Recently, payers have been adding yet another collaborator to the mix, picking up virtual-care partners during the COVID-19 pandemic.
Fifty-four percent of carved-out telehealth contracts offered through employer health benefits last year were based on pure subscription-based capitation fees, without any additional fees that go up with high utilization, according to a survey released by investment bank Credit Suisse late last year. That was the most common structure for telehealth contracts; the second most common (17%) involved only using visit fees without a fixed PMPM fee.
During the first quarter of 2021, venture investment in digital health startups nearly doubled year-over-year to $6.7 billion, according to Rock Health. Many of these companies aim to do business with payers, rather than consumers, as it allows them to charge more and expand their reach. Attribution challenges could slow investment in these young companies, analysts say.
Health plans are more likely to strike value-based payment contracts with digital health companies that provide continuous care to patients, such as if they're a primary-care provider, according to Pham. In that case, the health plan might treat the digital health company similar to an ACO.
But if a digital health company mainly sees patients for one-off visits, such as for urgent care, it's more likely they'll strike fee-for-service agreements with health plans.
That might be the problem for Amazon Care, which is reportedly struggling to get big health insurers to pay for its virtual medical care service, said Ari Gottlieb, principal at A2 Strategy Corp. health consultancy. Health insurers may not view it as an effective cost savings tool and may not want to give up their margins.
"They don't view it as an avenue for controlling a lot of their overall medical spend," Gottlieb said.
With individual patient risk distributed across multiple providers and digital health tools, the challenge of attributing cost savings has created a market for analytics engines.
Such products, like Change Healthcare and Signify Health, "configure algorithms in their systems that act as jelly bean sorters, if you will, so you're not focused on one member or patient at a time—you're focused on what criteria needs to be included in the contract," Brillstein said.

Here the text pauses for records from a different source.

import Mathlib
import Summits.QuantumFields.BalabanUV.T4Continuum.Support.SliceTorusBlocks

/-!
# T⁴ programme, node NE3 (η-rate of the minimisers) — the slice-operator TORUS MODEL, supplement:
# the UNIT-FACE SKELETON of the level-`k` torus and its codimension-one shell count

Eleventh generation of the NE3 prover lineage P1 of the cell `pub-balaban` (technique: implicit-function / fixed-point
structure of the one-step constrained variational problem, Bałaban CMP 102 (1985) = "B11", Sect. E, read as the DISCRETE
implicit-function theorem = STABILITY × CONSISTENCY).  The four-file series `SliceTorusBlocks` → `SliceTorusBlockModel`
→ `SliceTorusTower` → `SliceTorusSkeleton` (tenth generation) states NE3's typed skeleton end to end on Bałaban's own
carrier, `SliceTorusSkeleton.ne3Shape_torus_of_printedStatements`, with the consistency-side FACE SETS `F k` and their
three geometry binders left free:

* `hFN : ∀ k x, ∀ y ∈ F k, npl1 (x − y) ≤ Nn k` and `hN : ∀ k, Nn k ≤ ℓ·L^k` (the faces lie within `ℓ` unit blocks),
* `hcard : ∀ k x r, 1 ≤ r → #{y ∈ F k : npl1 (x − y) = r} ≤ A_f·r^{d−2}` (a CODIMENSION-ONE shell count, level-free
  `A_f`) — the binders of `T4TwoSpacingDefect.layer_sum_le` / `T4SliceTelescoping.ne3Shape_of_slices_rpow`, whose
  dictionary reads [model] «`F` = the unit faces», «the unit-face skeleton has `≤ A·r^{d−2}` sites on the shell of
  radius `r` about any point, `A` depending on `d` and the torus side `ℓ` in unit blocks».

THIS FILE DISCHARGES THEM [model geometry, proved; integer arithmetic on `ℤ/T` and finite counting]: §1 the diameter
bound `npl1 w ≤ d·T` on `(ℤ/T)^d` (each minimal representative is at most `T/2`), hence `Nn k := d·(N·L^k)`,
`ℓ := d·N`; §2 **the hyperplane sphere count** `card_hyperplane_sphere_le`: on a coordinate hyperplane `{y_i = c}` of
`(ℤ/T)^d`, `d ≥ 2`, at most `3·(2r+1)^{d−2}` points lie at integer periodic ℓ¹ distance exactly `r` from any point
`x`, UNIFORMLY in `T` and `c` — the minimal-representative vector of `x − y` has its `i`-th coordinate pinned by the
hyperplane, and is recovered from its coordinates off `i` and one further direction `i′` together with the SIGN of its
`i′`-coordinate, the modulus being fixed by the sphere condition (`Int.sign_mul_natAbs`; injection into a box of
`1·3·(2r+1)^{d−2}` points, `vmaVec_injective`); §3 the UNIT-FACE SKELETON `faceSkel d k N L` of the level-`k` torus
`(ℤ/N·L^k)^d` — the sites with some coordinate a multiple of `L^k`, i.e. on a lower face of their unit block (side
`L^k` lattice units = `1` in the units `η = L^{−k}`; `mem_faceSkel_iff_dvd`), the union of the `d·N` coordinate
hyperplanes `{y_i = m·L^k}`, `m < N` — with the level-free shell count `card_faceSkel_shell_le`:
`#{y ∈ faceSkel : npl1 (x − y) = r} ≤ faceConst d N · r^{d−2}`, `faceConst d N = d·N·3·3^{d−2}`, for `r ≥ 1`; §4 the
arithmetic of the remaining two binders (`faces_hN`: `d·(N·L^k) ≤ (d·N)·L^k`; `faces_hℓ`: `1 ≤ d·N`) — so that
`npl1_le`, `faces_hN`, `card_faceSkel_shell_le`, `faceConst_nonneg`, `faces_hℓ` are exactly the binders `hFN`, `hN`,
`hcard`, `hAf`, `hℓ` of `ne3Shape_torus_of_printedStatements` with `F := fun k => faceSkel d k N L`,
`Nn := fun k => d·(N·L^k)` (the instantiated skeleton is the sequel `SliceTorusFacesSkeleton`, importing file 4).

## What is printed and located ([R] = certified wordings; NOTHING of it enters as a hypothesis here)

* [R] B12 = Bałaban, *Renormalization group approach to lattice gauge field theories. I*, CMP 109 (1987) 249–301, p. 251
  [certified wording of the header of `B12Decay510Torus`]: «a torus T obtained by the usual identification of boundary
  points of the cube {x ∈ R^d : −L_μ ≦ x_μ ≦ L_μ, μ = 1, …, d}» — the periodic carrier `(ℤ/T)^d = TreeLengthTorus.TPt`
  with the periodic ℓ¹ length `B12Decay510Torus.pl1` (`SliceTorusBlocks.npl1` its integer copy, `cast_npl1`).
* [R] B9 = Bałaban, *Propagators for lattice gauge theories in a background field*, CMP 99 (1985) 389–434, p. 397
  [certified wording in the docstring of `B9.Geometry`, quoted in file 1 of the series]: «if y ∈ Λ_j, then Δ(y) = B^j(y),
  and Δ̃(y) is a cube of the size 2L^jη on the lattice T_η with center at the point y» — the nested block structure; the
  UNIT blocks are the level-`k` blocks `B^k`, side `L^k` lattice units.
* [model, located — the lineage records `t4/T4-EST-U1b-OSC.md` §4/§5, not print]: the consistency reading `dl k V`
  (= `sup_x Σ_{y ∈ faces} |∇_yG_k(x,y)|`, the absolute layer sum of the two-grid truncation dipole layer on the
  unit-face skeleton) is what the binders `hdl`, `hFN`, `hN`, `hcard` of the skeleton serve; that the layer lives on
  the unit faces is the DEFINITION of the two-grid comparison [model], and this file only supplies the counting.

Honest framing: finite-T⁴ ultraviolet bookkeeping about MINIMISERS (rung (B)+1 of the cell's ladder); no conditional of
the cell (`BetaPertH`, (B), (B^μ)) is used or hidden; nothing bears on infinite volume, a mass gap, or the Clay problem;
NE3 is NOT proved — after this file the hypotheses of the skeleton are the ANALYTIC readings only (stability: the
printed family statements `B9.Thm31Printed` / `B9.Stmt349Printed` holding for Bałaban's auxiliary propagators, the
identifications `hA0 hA1 hF3 hK`, `hbd`; consistency: `hdl h1 h3 h4 h5 ht hosc hread hresp hpair`).  ABSOLUTE RULE of
the cell kept: no internally-minted statement enters as a cited fact; the manuscripts under audit are not cited for any
disputed step.  No `sorry`, no axioms beyond Mathlib's; every statement is [folklore] counting / [model] dictionary.
PLACEMENT (human rule 2026-08-19): cell work under `Summits/QuantumFields/BalabanUV/`; imports file 1 of the series
(`Support.SliceTorusBlocks`, p195254) and moves nothing.  Records: `t4/T4-EST-U1b-OSC.md` v1.23 (RESULT 30),
`t4/T4-EST-NE3-P1.md` v2.21, GAPS G-ne3p1-37 of the cell `pub-balaban` (HOME `run/shared/lean/pub/pub-balaban/`).
-/

noncomputable section
import Literature.AlgebraicGeometry.Frobenioids.ArchimedeanPointBaseProp35N
import Literature.AlgebraicGeometry.Frobenioids.ArchimedeanProp35ivSplitMono
import HarnessLib

/-!
# Frobenioids II, Proposition 3.5 (i)–(iv) AS TYPED: all ten instances hold over every FAITHFUL nonempty base
# functor `D → D₀` — and, hypothesis-free, at THE base of [IUTchI] Example 3.4 (i)

Mochizuki, *The geometry of Frobenioids II: poly-Frobenioids*, Kyushu J. Math. **62** (2008) 401–460, §3,
Proposition 3.5 (i)–(iv), kurims p. 34 (journal pp. 428–430) [cite: MochizukiFrdII2008, Prop 3.5 p.34]; the base
category `D₀` and «`D` connected, totally epimorphic, with a functor `D → D₀`», Example 3.3 (i) p. 28, Definition
3.1 (i) p. 23 [cite: MochizukiFrdII2008, Def 3.1 (i) p.23]; base of *Inter-universal Teichmüller theory I*,
Example 3.4 (i), kurims text (May 2020) p. 80 [cite: Mochizuki2012, Ex 3.4 (i) p.80].

PROOF-ONLY consolidation (abc-iut cell, layer L1, chain LC-L1-2, DAG nodes `FrdII:Prop3.5(i)`–`(iv)`, FACT-LIST
rows F-0855…F-0866; seat abc-iut-w4-d027 gen 4, holder lineage of `FrdII:Prop3.5(iii)`). abc-iut-L1-t9's TEN typed
instances of Prop. 3.5 over an ARBITRARY base functor `π : D → D₀` (`Prop35i_C/_A/_N/_R`, `Prop35ii_C/_A`,
`Prop35iii_N/_R`, `Prop35iv_C/_A`) have universal closures refuted in the tree: (i) [`C`, `A`, `N`] and (iii) [`N`]
at Galois-COLLAPSING base functors (`not_prop35i_C_collapse`, `not_prop35iii_N_collapse`, `P35iiiStd.not_prop35iii_N_std`);
(ii) at bases with a non-invertible retraction (`not_prop35ii_C_retract`); (iv) at the empty base and at a connected
base with a non-invertible split monomorphism (abc-iut-f-014). This file proves that ONE printed-style hypothesis
on the base functor rules out all of them at once — FAITHFULNESS of `π` (plus `D ≠ ∅` for (iv)):

* **`isTotallyEpimorphic_of_faithful`** — a faithful `π : D → D₀` makes `D` totally epimorphic (`D₀` is, abc-iut-L1-t4's
  `D0.isTotallyEpimorphic`); **`isIso_of_isSplitMono_of_faithful`** — and makes every split monomorphism of `D`
  invertible (an idempotent endomorphism in `D₀` is an identity, `D0.eq_id_of_comp_self_eq`); so Ex. 3.3 (i)'s
  «totally epimorphic» is automatic over faithful bases, and NO base functor with a non-invertible split
  monomorphism is faithful (`not_faithful_of_isSplitMono_not_isIso`);
* **`galoisSaturated_of_injOn`** — a categorical-quotient datum `(B_D → A_D, G_D)` is Galois-saturated as soon as
  `π` is injective ON `G_D` (sharpening abc-iut-w4-d100's `galoisSaturated_of_faithful`, whose module
  `ArchimedeanProp35iArithmeticBases` is ACCEPTED (p420323/p431522) but build-stranded at the time of filing — hence
  re-derived, not imported): were `π(G_D)` trivial over `Spec ℂ → Spec ℝ`, `G_D = 1` and `B_D → A_D` would split,
  giving an arrow `Spec ℝ → Spec ℂ`; so over a base functor REFLECTING TRIVIAL AUTOMORPHISMS (in particular a
  faithful one) every presentation supplied by «`D` of RC-iso-subanchor type» (Def. 3.1 (v)(d) as printed) is
  saturated — the REPAIRED hypothesis of this lineage's `ArchimedeanProp35iiiRepaired.lean` (p432131; the bridge
  `IsOfSaturatedRCIsoSubanchorType` ← faithful is filed separately once that module's olean exists) — and (i) holds
  in all four instances (**`prop35i_all_of_reflects`**, via abc-iut-w4-d100's `prop35i_all_of_saturated`);
* hence AS TYPED over every FAITHFUL base functor: (i) all four instances (`prop35i_all_of_reflects`; = abc-iut-w4-d100's
  `prop35i_all_of_faithful` by name once its module builds),
  (ii) both (**`prop35ii_of_faithful`**, via abc-iut-f-007/L1-t9's `prop35ii_C/_A_of_splitMono`), (iii) both
  (**`prop35iii_of_faithful`**: `prop35iii_N_of_reflects` / `prop35iii_N_of_faithful` via gen 2's repaired form
  `prop35iii_N_of_saturated`, and gen 2's unconditional `prop35iii_R_holds`; unfolded
  `N.isOfRCIsoSubanchorType_of_faithful`), (iv) both for `D`
  nonempty (**`prop35iv_of_faithful`**, via `prop35iv_C/_A_of_splitMono`) — packaged as
  **`prop35_all_of_faithful [π.Faithful] [Nonempty D]`**, with the contrapositive
  **`not_faithful_of_not_prop35_all`**: a nonempty base at which ANY typed instance fails is NOT faithful;
* **`prop35_all_of_forall_isComplex`** — all ten over a nonempty base functor with purely complex image whose
  split monomorphisms are invertible (faithfulness not needed for (i)/(iii) there: saturation is void);
* **`prop35_all_ptBase`** — ALL TEN at THE one-morphism base `Spec ℂ` of [IUTchI] Ex. 3.4 (i) (`ArchFrd.ptBase`),
  no hypothesis: the form of Prop. 3.5 consumed at the archimedean places of IUT ((i) = abc-iut-w4-d100's
  `prop35i_all_ptBase` by name once its module builds; re-derived here from `prop35i_all_of_saturated`).

Nothing here bears on [IUTchIII] Cor. 3.12; no new definition, no new Prop fact; no side taken.
-/

namespace Literature.AlgebraicGeometry.Frobenioids
import Summits.BirchSwinnertonDyer.BirchSwinnertonDyer.Theses.ResidualThetaTransportAtTwo
import Summits.BirchSwinnertonDyer.BirchSwinnertonDyer.Theorems.ResidualThetaTransportAtTwoSemilinearH1
import HarnessLib

/-!
# Sketch (crux-ideate #1, r1 g5) — card C1 `gl1-plus-selmer-jlk-basechange`, NEW First lemma(s):
# clause (S) at `v ∣ 2` of the lead's global transfer package (LAMBDA-INEQ-g10 §5/§6), typed over EXISTING declarations.

Target crux: `(R≥)ᵖ` `…Theses.ResidualThetaTransportAtTwo.ResidualThetaCountLowerPureAtTwo` (stmt-BirchSwinnertonDyer-26074).
Props only (no theorem, no sorry). `E'` is pinned to `ℚ₄ = ℚ₂(ζ₃)` by `finrank = 2 ∧ ∃ z, z²+z+1 = 0` over the crux's own
local field `v.adicCompletion ℚ` (`2 ∈ v`); the plus points over the `ℚ₄`-tower `ℚ₄·ℚ_n` are the TREE's
`Kobayashi2003.signedLocalPointsOfEmb κ ι' W 1 n` for an embedding `ι' : ℚ̄ → ℚ̄₄'` (generic in the completion field), and the local
condition is the TREE's `Kobayashi2003.localKummerOverOfEmb`. BSD / no summit statement is proved by this seat.
-/

set_option autoImplicit false
set_option linter.dupNamespace false

noncomputable section

namespace Summit.BirchSwinnertonDyer.BirchSwinnertonDyer.Cruxes.ResidualThetaCountLowerPureAtTwo.SketchC1g5

open Literature
open NumberTheory.EllipticCurves Kobayashi2003 GreenbergVatsal2000 Rank1Residual GreenbergSelmer IsDedekindDomain NumberField
  AddSubgroup Field
open Summit.BirchSwinnertonDyer.BirchSwinnertonDyer.Theorems.ResidualLayer

/-- **(S-res) at `2`, core — LOCAL PLUS-KUMMER DESCENT ALONG `ℚ₄/ℚ₂` (card C1, stub K1).**
For `W/ℚ` supersingular at `2` with `a₂ = 0`, `κ` a `ℤ₂`-extension of `ℚ` (the cyclotomic one), `v ∣ 2`, `E' ≅ ℚ₄` over `ℚ_v`,
`j : ℚ̄_v → ℚ̄'` over `ℚ_v` and `ι' = j ∘ closureEmb`: a class `c ∈ H¹(ℚ_∞, W[2^∞])` satisfies the crux's plus-Kummer condition at the
place of `ℚ_∞` above `2` (plus points over Kobayashi's tower `F_n = ℚ_{2,n}`) IFF it satisfies the plus-Kummer condition over the
`ℚ₄`-tower `ℚ₄·F_n` (restriction to `Gal(ℚ̄'/ℚ₄ℚ_{2,∞})`). `→` is functoriality; `←` is étale `ℤ₄ = ℤ₂[ζ₃]`-descent: the plus
formal-group points over `ℚ₄F_n` are an INDUCED `Gal(ℚ₄/ℚ₂)`-module (`Ŵ ⊗ ℤ₄ = LT(−2,4)`, lead p609616/p614843; semilinear descent
p611163), so the index-`2 = p` obstruction `H¹(Gal(ℚ₄/ℚ₂), E⁺ ⊗ ℚ₂/ℤ₂)` vanishes, and `W(ℚ₄ℚ_{2,∞})[2] = 0` (`3 ∣ e(ℚ₂(W[2])/ℚ₂)`). -/
def LocalPlusKummerDescentAtTwo : Prop :=
  ∀ (W : WeierstrassCurve ℚ) [W.IsElliptic] [W.IsGloballyMinimal], GoodSS W 2 → W.frobeniusTrace 2 = 0 →
  ∀ (κ : ZpExtension ℚ 2) (v : HeightOneSpectrum (𝓞 ℚ)), ((2 : ℕ) : 𝓞 ℚ) ∈ v.asIdeal →
  ∀ (E' : Type) [Field E'] [CharZero E'] [Algebra (v.adicCompletion ℚ) E'],
    Module.finrank (v.adicCompletion ℚ) E' = 2 → (∃ z : E', z ^ 2 + z + 1 = 0) →
  ∀ (j : AlgebraicClosure (v.adicCompletion ℚ) →ₐ[v.adicCompletion ℚ] AlgebraicClosure E')
    (ι' : AlgebraicClosure ℚ →ₐ[ℚ] AlgebraicClosure E'),
    (∀ x, ι' x = j (closureEmb (K := ℚ) (v.adicCompletion ℚ) x)) →
  ∀ c : W.subgroupH1 2 κ.kerSubgroup,
    c ∈ localKummerOverOfEmb W 2 κ.kerSubgroup (closureEmb (K := ℚ) (v.adicCompletion ℚ))
        (⨆ n : ℕ, signedLocalPoints κ (v.adicCompletion ℚ) W 1 n) ↔
    c ∈ localKummerOverOfEmb W 2 κ.kerSubgroup ι' (⨆ n : ℕ, signedLocalPointsOfEmb κ ι' W 1 n)

/-- **(S-ω) at `2` — the plus-Kummer condition over the `ℚ₄`-tower is `ω`-STABLE (card C1, stub K1ω).**
`N ⊴ Γ_ℚ` any normal subgroup, `e` an endomorphism of `V = (W[2^∞])[2]` commuting with `Γ_{ℚ_∞} ∩ N` and with `e² + e + 1 = 0`
(so `e ∈ {[ζ₃], [ζ₃]²}|_V`), `ω = H¹(e)` (lead p620184 `resH1Hom id e`): if the push-forward of `y ∈ H¹(Γ_{ℚ_∞} ∩ N, V)` to
`W[2^∞]` satisfies the plus-Kummer condition over `ℚ₄·F_n` at `ι'`, so does that of `ω y`. Content: the `ℤ₄`-module structure
`[ζ₃]` of `Ŵ ⊗ ℤ₄ = LT(−2,4)` preserves `Ê⁺(ℚ₄F_n)` (it commutes with the traces of `Gal(ℚ̄'/ℚ₄)`), restricts to `e^{±1}` on `V`,
and the Kummer map on formal points is `ℤ₄`-linear (RELATIVE-LT-g9 §2 carrier dictionary = the one missing definition-level input). -/
def LocalPlusKummerOmegaStableAtTwo : Prop :=
  ∀ (W : WeierstrassCurve ℚ) [W.IsElliptic] [W.IsGloballyMinimal], GoodSS W 2 → W.frobeniusTrace 2 = 0 →
  ∀ (κ : ZpExtension ℚ 2) (v : HeightOneSpectrum (𝓞 ℚ)), ((2 : ℕ) : 𝓞 ℚ) ∈ v.asIdeal →
  ∀ (E' : Type) [Field E'] [CharZero E'] [Algebra (v.adicCompletion ℚ) E'],
    Module.finrank (v.adicCompletion ℚ) E' = 2 → (∃ z : E', z ^ 2 + z + 1 = 0) →
  ∀ (ι' : AlgebraicClosure ℚ →ₐ[ℚ] AlgebraicClosure E') (N : Subgroup (absoluteGaloisGroup ℚ)) [N.Normal]
    (e : ↥(torsionBy ↥(W.geomPrimaryTorsion 2) (2 : ℤ)) →+ ↥(torsionBy ↥(W.geomPrimaryTorsion 2) (2 : ℤ)))
    (he : ∀ (a : ↥(κ.kerSubgroup ⊓ N)) (m : ↥(torsionBy ↥(W.geomPrimaryTorsion 2) (2 : ℤ))),
      e ((a : absoluteGaloisGroup ℚ) • m) = (a : absoluteGaloisGroup ℚ) • e m),
    (∀ m : ↥(torsionBy ↥(W.geomPrimaryTorsion 2) (2 : ℤ)), e (e m) + e m + m = 0) →
  ∀ y : subgroupH1 (κ.kerSubgroup ⊓ N) ↥(torsionBy ↥(W.geomPrimaryTorsion 2) (2 : ℤ)),
    pushH1 (κ.kerSubgroup ⊓ N) (torsionBy ↥(W.geomPrimaryTorsion 2) (2 : ℤ)).subtype (fun _ _ ↦ rfl) y ∈
      localKummerOverOfEmb W 2 (κ.kerSubgroup ⊓ N) ι' (⨆ n : ℕ, signedLocalPointsOfEmb κ ι' W 1 n) →
    pushH1 (κ.kerSubgroup ⊓ N) (torsionBy ↥(W.geomPrimaryTorsion 2) (2 : ℤ)).subtype (fun _ _ ↦ rfl)
        (resH1Hom (ContinuousMonoidHom.id ↥(κ.kerSubgroup ⊓ N)) e (endo_compat (κ.kerSubgroup ⊓ N) e he) y) ∈
      localKummerOverOfEmb W 2 (κ.kerSubgroup ⊓ N) ι' (⨆ n : ℕ, signedLocalPointsOfEmb κ ι' W 1 n)

/-- **(S-res) at `2`, glue — the Kummer condition at `ι'` is insensitive to shrinking `H` to `H ⊓ N` when the decomposition group
`res_{ι'}(Γ_{E'})` lies in `N`** (formal: `localSubgroupOfEmb (H ⊓ N) ι'` and `localSubgroupOfEmb H ι'` have the same image in
`Γ_{E'}` and the Kummer cocycle restricts). Generic `W/K`, `p`, `H`, `N`. Support-sized. -/
def LocalKummerResOfLeInfIff : Prop :=
  ∀ (W : WeierstrassCurve ℚ) (p : ℕ) (H N : Subgroup (absoluteGaloisGroup ℚ))
    (E' : Type) [Field E'] [CharZero E'] (ι' : AlgebraicClosure ℚ →ₐ[ℚ] AlgebraicClosure E')
    (A' : AddSubgroup (localPoints W E')),
    (∀ τ : absoluteGaloisGroup E', resGalOfEmb ι' τ ∈ N) →
  ∀ c : W.subgroupH1 p H,
    c ∈ localKummerOverOfEmb W p H ι' A' ↔
      W.resOfLe p (inf_le_left : H ⊓ N ≤ H) c ∈ localKummerOverOfEmb W p (H ⊓ N) ι' A'

/-- **(λT)_W — THE W-CURRENCY RESIDUAL TRANSFER IDENTITY AT `2` (card C1, stubs K1+K1ω+K1c+(S-c), composed with the lead's
capstone p621177 `natCard_eq_sq_natCard_comap_resOfLe`).** For a habitat curve (`GoodSS W 2`, `a₂ = 0`, `Δ < 0`), `κ` the
`ℤ₂`-extension, `S₀ ∌ 2` containing the bad places, `N = ρ̄⁻¹(A₃)` the even subgroup (typed `permGal`-free: `σ ∈ N ↔ σ³` acts
trivially on `V = (W[2^∞])[2]`, equivalent to the lead's `sign (permGal W h2 σ) = 1` since `GL₂(𝔽₂) ≅ S₃`), `E' ≅ ℚ₄` over `ℚ_v`
(`v ∣ 2`) and ANY `ι' : ℚ̄ → ℚ̄'`: the square of the crux's counted number `#R⁺_{S₀}(W[2]/ℚ_∞)` (its set verbatim) equals the number
of classes of `H¹(Γ_{ℚ_∞} ∩ N, V)` unramified outside `S₀ ∪ {2}` whose every conjugate satisfies the plus-Kummer condition over the
`ℚ₄`-tower at `ι'`. No archimedean clause on the right (vacuous on the left by p617001 since `Δ < 0`). `0 ^ 2 = 0` covers the
infinite case, so no finiteness binder (PUB-G / GZK) is needed. This is the whole TRANSPORT half of the C1 line in `W`-currency;
what remains K-side is to COUNT the right-hand set by the `GL₁` plus main conjecture for `φ` (memo C1-LINE-SPEC §3, K3–K5). -/
def ResidualPlusTransferCountAtTwo : Prop :=
  ∀ (W : WeierstrassCurve ℚ) [W.IsElliptic] [W.IsGloballyMinimal], GoodSS W 2 → W.frobeniusTrace 2 = 0 → W.Δ < 0 →
  ∀ (κ : ZpExtension ℚ 2) (S₀ : Finset (HeightOneSpectrum (𝓞 ℚ))),
    (∀ v ∈ S₀, ((2 : ℕ) : 𝓞 ℚ) ∉ v.asIdeal) → (∀ v : HeightOneSpectrum (𝓞 ℚ), ¬ W.HasGoodReductionAt v → v ∈ S₀) →
  ∀ (N : Subgroup (absoluteGaloisGroup ℚ)) [N.Normal],
    (∀ σ : absoluteGaloisGroup ℚ, σ ∈ N ↔ ∀ m : ↥(torsionBy ↥(W.geomPrimaryTorsion 2) (2 : ℤ)), σ • σ • σ • m = m) →
  ∀ (v : HeightOneSpectrum (𝓞 ℚ)), ((2 : ℕ) : 𝓞 ℚ) ∈ v.asIdeal →
  ∀ (E' : Type) [Field E'] [CharZero E'] [Algebra (v.adicCompletion ℚ) E'],
    Module.finrank (v.adicCompletion ℚ) E' = 2 → (∃ z : E', z ^ 2 + z + 1 = 0) →
  ∀ (ι' : AlgebraicClosure ℚ →ₐ[ℚ] AlgebraicClosure E'),
  {x : subgroupH1 κ.kerSubgroup ↥(torsionBy ↥(W.geomPrimaryTorsion 2) (2 : ℤ)) |
      x ∈ unramifiedOutside κ.kerSubgroup ↥(torsionBy ↥(W.geomPrimaryTorsion 2) (2 : ℤ)) 2
            (↑S₀ : Set (HeightOneSpectrum (𝓞 ℚ))) ∧
      (∀ (w : InfinitePlace ℚ) (σ : absoluteGaloisGroup ℚ),
        conjH1 κ.kerSubgroup ↥(torsionBy ↥(W.geomPrimaryTorsion 2) (2 : ℤ)) σ x ∈
          infKer κ.kerSubgroup ↥(torsionBy ↥(W.geomPrimaryTorsion 2) (2 : ℤ)) w) ∧
      (∀ (v : HeightOneSpectrum (𝓞 ℚ)), ((2 : ℕ) : 𝓞 ℚ) ∈ v.asIdeal → ∀ σ : absoluteGaloisGroup ℚ,
        W.conjH1 2 κ.kerSubgroup σ
          (pushH1 κ.kerSubgroup (torsionBy ↥(W.geomPrimaryTorsion 2) (2 : ℤ)).subtype (fun _ _ ↦ rfl) x) ∈
          localKummerOverOfEmb W 2 κ.kerSubgroup (closureEmb (K := ℚ) (v.adicCompletion ℚ))
            (⨆ n : ℕ, signedLocalPoints κ (v.adicCompletion ℚ) W 1 n))}.ncard ^ 2 =
  {y : subgroupH1 (κ.kerSubgroup ⊓ N) ↥(torsionBy ↥(W.geomPrimaryTorsion 2) (2 : ℤ)) |
      y ∈ unramifiedOutside (κ.kerSubgroup ⊓ N) ↥(torsionBy ↥(W.geomPrimaryTorsion 2) (2 : ℤ)) 2
            (↑S₀ : Set (HeightOneSpectrum (𝓞 ℚ))) ∧
      (∀ σ : absoluteGaloisGroup ℚ,
        W.conjH1 2 (κ.kerSubgroup ⊓ N) σ
          (pushH1 (κ.kerSubgroup ⊓ N) (torsionBy ↥(W.geomPrimaryTorsion 2) (2 : ℤ)).subtype (fun _ _ ↦ rfl) y) ∈
          localKummerOverOfEmb W 2 (κ.kerSubgroup ⊓ N) ι' (⨆ n : ℕ, signedLocalPointsOfEmb κ ι' W 1 n))}.ncard

end Summit.BirchSwinnertonDyer.BirchSwinnertonDyer.Cruxes.ResidualThetaCountLowerPureAtTwo.SketchC1g5

end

As insurers continue to ink value-based contracts, investment in provider data management tools will become more critical, said Mike Jasperson, senior vice president of provider network strategy at Grand Rapids, Mich.-based Priority Health. At the start of the year, the not-for-profit insurer launched its inaugural virtual-first ACA product through a partnership with Doctor On Demand. Today, more than 5,000 members have enrolled in the plan, Jasperson said. The company pays Doctor On Demand a mix of per-member-per-month fees for managing the care for each enrollee, along with fee-for-service rates for individual visits.
Because multiple providers can carry risk for individual patients, the company has created internal datasets to track which conditions and episodes are attributed to which providers, and has invested in the eVIPs provider data management service to help its clinicians track their up-and-downside risk.
"It does get complicated to try to narrow it down one-to-one, to say intervention X caused savings," Jasperson said. "It's not always that clear. There's just a lot of folks interacting with members to try to move the needle."